PROBLEM DETAILS:
From the line containing "for every flow" down to the line containing "(σ p : ℝ), 1 ≤ p" in the records below, reproduce every line exactly, ends included, and omit all others.

[DATA Boundary: Start]

/-- **Helper statement `DensityOnlyWindowRenyi`**: order-`p` Rényi quasi-invariance of DENSITY-ONLY local Gibbs laws
(constant temperature `θc`, constant drift `uc`, continuous activity `a > 0`) over kinetic windows: for every `p ≥ 1`,
`τ > 0`, `ε > 0`, eventually in `N`, for every flow and every shift `|s| ≤ τ(N+1)^{-1/3}`,
`∫ (ψ_N(Φ_{-s} z)/ψ_N(z))^p λ_N(dz) ≤ e^{ε(N+1)}` — energy and momentum conservation freeze the Maxwellian factor, the
activity factor moves by the path length, which is `≤ s((N+1)/2 + E)`. -/
def DensityOnlyWindowRenyi : Prop :=
  ∀ (θc : ℝ), 0 < θc → ∀ (uc : V3) (a : T3 → ℝ), Continuous a → (∀ x, 0 < a x) →
    ∀ (σ p : ℝ), 1 ≤ p → ∀ (τ ε : ℝ), 0 < τ → 0 < ε →
    ∃ N₀ : ℕ, ∀ N : ℕ, N₀ ≤ N → ∀ (Φ : TFlow σ N) (s : ℝ), |s| ≤ τ * ((N : ℝ) + 1) ^ (-(1 / 3 : ℝ)) →
      ∫⁻ z, (lgDensity σ a (fun _ => θc) (fun _ => uc) N (Φ.flow (-s) z) /
              lgDensity σ a (fun _ => θc) (fun _ => uc) N z) ^ p
          ∂(localGibbsLaw σ a (fun _ => uc) (fun _ => θc) N Φ) ≤
        ENNReal.ofReal (Real.exp (ε * ((N : ℝ) + 1)))

/-- The window exponential moment of the node, at window parameter `τ`, tilt `β`, one-body functional `F`. -/
def windowMoment (σ : ℝ) (a θ₀ : T3 → ℝ) (u₀ : T3 → V3) (Φ : (N : ℕ) → TFlow σ N) (F : T3 × V3 → ℝ)
    (N : ℕ) (τ β : ℝ) : ℝ≥0∞ :=
  ∫⁻ z, ENNReal.ofReal (Real.exp (β * ∑ i : Fin (N + 1),
      (τ * ((N : ℝ) + 1) ^ (-(1 / 3 : ℝ)))⁻¹ *
        ∫ r in (0 : ℝ)..(τ * ((N : ℝ) + 1) ^ (-(1 / 3 : ℝ))), F (((Φ N).flow r z) i)))
    ∂(localGibbsLaw σ a u₀ θ₀ N (Φ N))

/-- **Helper statement `WindowClauseOfRenyi`** (pointwise in the datum; continuous data with `a, θ₀ > 0`, so that the local Gibbs
density is Liouville-a.e. positive and the Rényi integral below is the true order-`p` Rényi divergence): IF the local Gibbs laws of
a datum are order-`p` Rényi quasi-invariant over kinetic windows along the flow family, THEN the window bound on ONE band of windows
`τ ∈ [τ₀, 2τ₀]` at tilt radius `b` upgrades to ALL windows `τ ≥ τ₀` at tilt radius `b/q` (`q` conjugate to `p`):
split `[0, kw]` into `k` shifted sub-windows, generalised Hölder with `k` factors, transfer each shifted factor back to
time `0` by `RenyiHolderTransfer`. -/
def WindowClauseOfRenyi : Prop :=
  ∀ (σ : ℝ) (a θ₀ : T3 → ℝ) (u₀ : T3 → V3), Continuous a → Continuous θ₀ → Continuous u₀ →
    (∀ x, 0 < a x) → (∀ x, 0 < θ₀ x) →
    ∀ (Φ : (N : ℕ) → TFlow σ N) (F : T3 × V3 → ℝ), Continuous F →
    ∀ (p q : ℝ), p.HolderConjugate q →
    (∀ τ ε : ℝ, 0 < τ → 0 < ε → ∃ N₀ : ℕ, ∀ N : ℕ, N₀ ≤ N → ∀ s : ℝ, 0 ≤ s →
        s ≤ τ * ((N : ℝ) + 1) ^ (-(1 / 3 : ℝ)) →
        ∫⁻ z, (lgDensity σ a θ₀ u₀ N ((Φ N).flow (-s) z) / lgDensity σ a θ₀ u₀ N z) ^ p
            ∂(localGibbsLaw σ a u₀ θ₀ N (Φ N)) ≤ ENNReal.ofReal (Real.exp (ε * ((N : ℝ) + 1)))) →
    ∀ (b τ₀ : ℝ), 0 < τ₀ →
    (∀ β : ℝ, |β| ≤ b → ∀ ε : ℝ, 0 < ε → ∀ τ ∈ Icc τ₀ (2 * τ₀), ∃ N₀ : ℕ, ∀ N : ℕ, N₀ ≤ N →
        windowMoment σ a θ₀ u₀ Φ F N τ β ≤ ENNReal.ofReal (Real.exp (ε * ((N : ℝ) + 1)))) →
    ∀ β : ℝ, |β| ≤ b / q → ∀ ε : ℝ, 0 < ε → ∀ τ : ℝ, τ₀ ≤ τ → ∃ N₀ : ℕ, ∀ N : ℕ, N₀ ≤ N →
        windowMoment σ a θ₀ u₀ Φ F N τ β ≤ ENNReal.ofReal (Real.exp (ε * ((N : ℝ) + 1)))

/-- **Helper statement `WindowRenyiOfIncrementTightness`** (GENERAL data; the open dynamic input of content (iii) made explicit):
for continuous data `(a, θ₀, u₀)` with `a, θ₀ > 0`, a flow family and an order `p > 1`, IF the kinetic-window INCREMENTS of the
`θ₀⁻¹`-weighted kinetic energy `Σᵢ ‖vᵢ‖²/(2θ₀(xᵢ))` (`energyObservable θ₀⁻¹`) and of the `u₀/θ₀`-tested momentum
`Σᵢ ⟨u₀(xᵢ)/θ₀(xᵢ), vᵢ⟩` (`momentumObservable (θ₀⁻¹ • u₀)`) along the flow have exponential moments `≤ e^{ε(N+1)}` at parameter
`3(p−1)`, eventually in `N`, uniformly over shifts `0 ≤ s ≤ τ(N+1)^{-1/3}`, THEN the order-`p` Rényi quasi-invariance (R) of the local
Gibbs laws holds in exactly the form consumed by `WindowClauseOfRenyi` (the activity / log-partition part moves by the path length, as in
`DensityOnlyWindowRenyi`; Liouville invariance turns the Rényi integral into the forward expectation `E_λ[(ψ/ψ∘Φ_s)^{p−1}]`; Hölder). -/
def WindowRenyiOfIncrementTightness : Prop :=
  ∀ (σ : ℝ) (a θ₀ : T3 → ℝ) (u₀ : T3 → V3), Continuous a → Continuous θ₀ → Continuous u₀ →
    (∀ x, 0 < a x) → (∀ x, 0 < θ₀ x) →
    ∀ (Φ : (N : ℕ) → TFlow σ N) (p : ℝ), 1 < p →
    (∀ τ ε : ℝ, 0 < τ → 0 < ε → ∃ N₀ : ℕ, ∀ N : ℕ, N₀ ≤ N → ∀ s : ℝ, 0 ≤ s →
        s ≤ τ * ((N : ℝ) + 1) ^ (-(1 / 3 : ℝ)) →
        ∫⁻ z, ENNReal.ofReal (Real.exp (3 * (p - 1) *
            |energyObservable (fun x => (θ₀ x)⁻¹) ((Φ N).flow s z) - energyObservable (fun x => (θ₀ x)⁻¹) z|))
          ∂(localGibbsLaw σ a u₀ θ₀ N (Φ N)) ≤ ENNReal.ofReal (Real.exp (ε * ((N : ℝ) + 1)))) →
    (∀ τ ε : ℝ, 0 < τ → 0 < ε → ∃ N₀ : ℕ, ∀ N : ℕ, N₀ ≤ N → ∀ s : ℝ, 0 ≤ s →
        s ≤ τ * ((N : ℝ) + 1) ^ (-(1 / 3 : ℝ)) →
        ∫⁻ z, ENNReal.ofReal (Real.exp (3 * (p - 1) *
            |momentumObservable (fun x => (θ₀ x)⁻¹ • u₀ x) ((Φ N).flow s z) -
              momentumObservable (fun x => (θ₀ x)⁻¹ • u₀ x) z|))
          ∂(localGibbsLaw σ a u₀ θ₀ N (Φ N)) ≤ ENNReal.ofReal (Real.exp (ε * ((N : ℝ) + 1)))) →
    ∀ τ ε : ℝ, 0 < τ → 0 < ε → ∃ N₀ : ℕ, ∀ N : ℕ, N₀ ≤ N → ∀ s : ℝ, 0 ≤ s →
        s ≤ τ * ((N : ℝ) + 1) ^ (-(1 / 3 : ℝ)) →
        ∫⁻ z, (lgDensity σ a θ₀ u₀ N ((Φ N).flow (-s) z) / lgDensity σ a θ₀ u₀ N z) ^ p
            ∂(localGibbsLaw σ a u₀ θ₀ N (Φ N)) ≤ ENNReal.ofReal (Real.exp (ε * ((N : ℝ) + 1)))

[DATA Boundary: End]

SOLUTION TO THIS TASK:
`τ > 0`, `ε > 0`, eventually in `N`, for every flow and every shift `|s| ≤ τ(N+1)^{-1/3}`,
`∫ (ψ_N(Φ_{-s} z)/ψ_N(z))^p λ_N(dz) ≤ e^{ε(N+1)}` — energy and momentum conservation freeze the Maxwellian factor, the
activity factor moves by the path length, which is `≤ s((N+1)/2 + E)`. -/
def DensityOnlyWindowRenyi : Prop :=
  ∀ (θc : ℝ), 0 < θc → ∀ (uc : V3) (a : T3 → ℝ), Continuous a → (∀ x, 0 < a x) →
    ∀ (σ p : ℝ), 1 ≤ p → ∀ (τ ε : ℝ), 0 < τ → 0 < ε →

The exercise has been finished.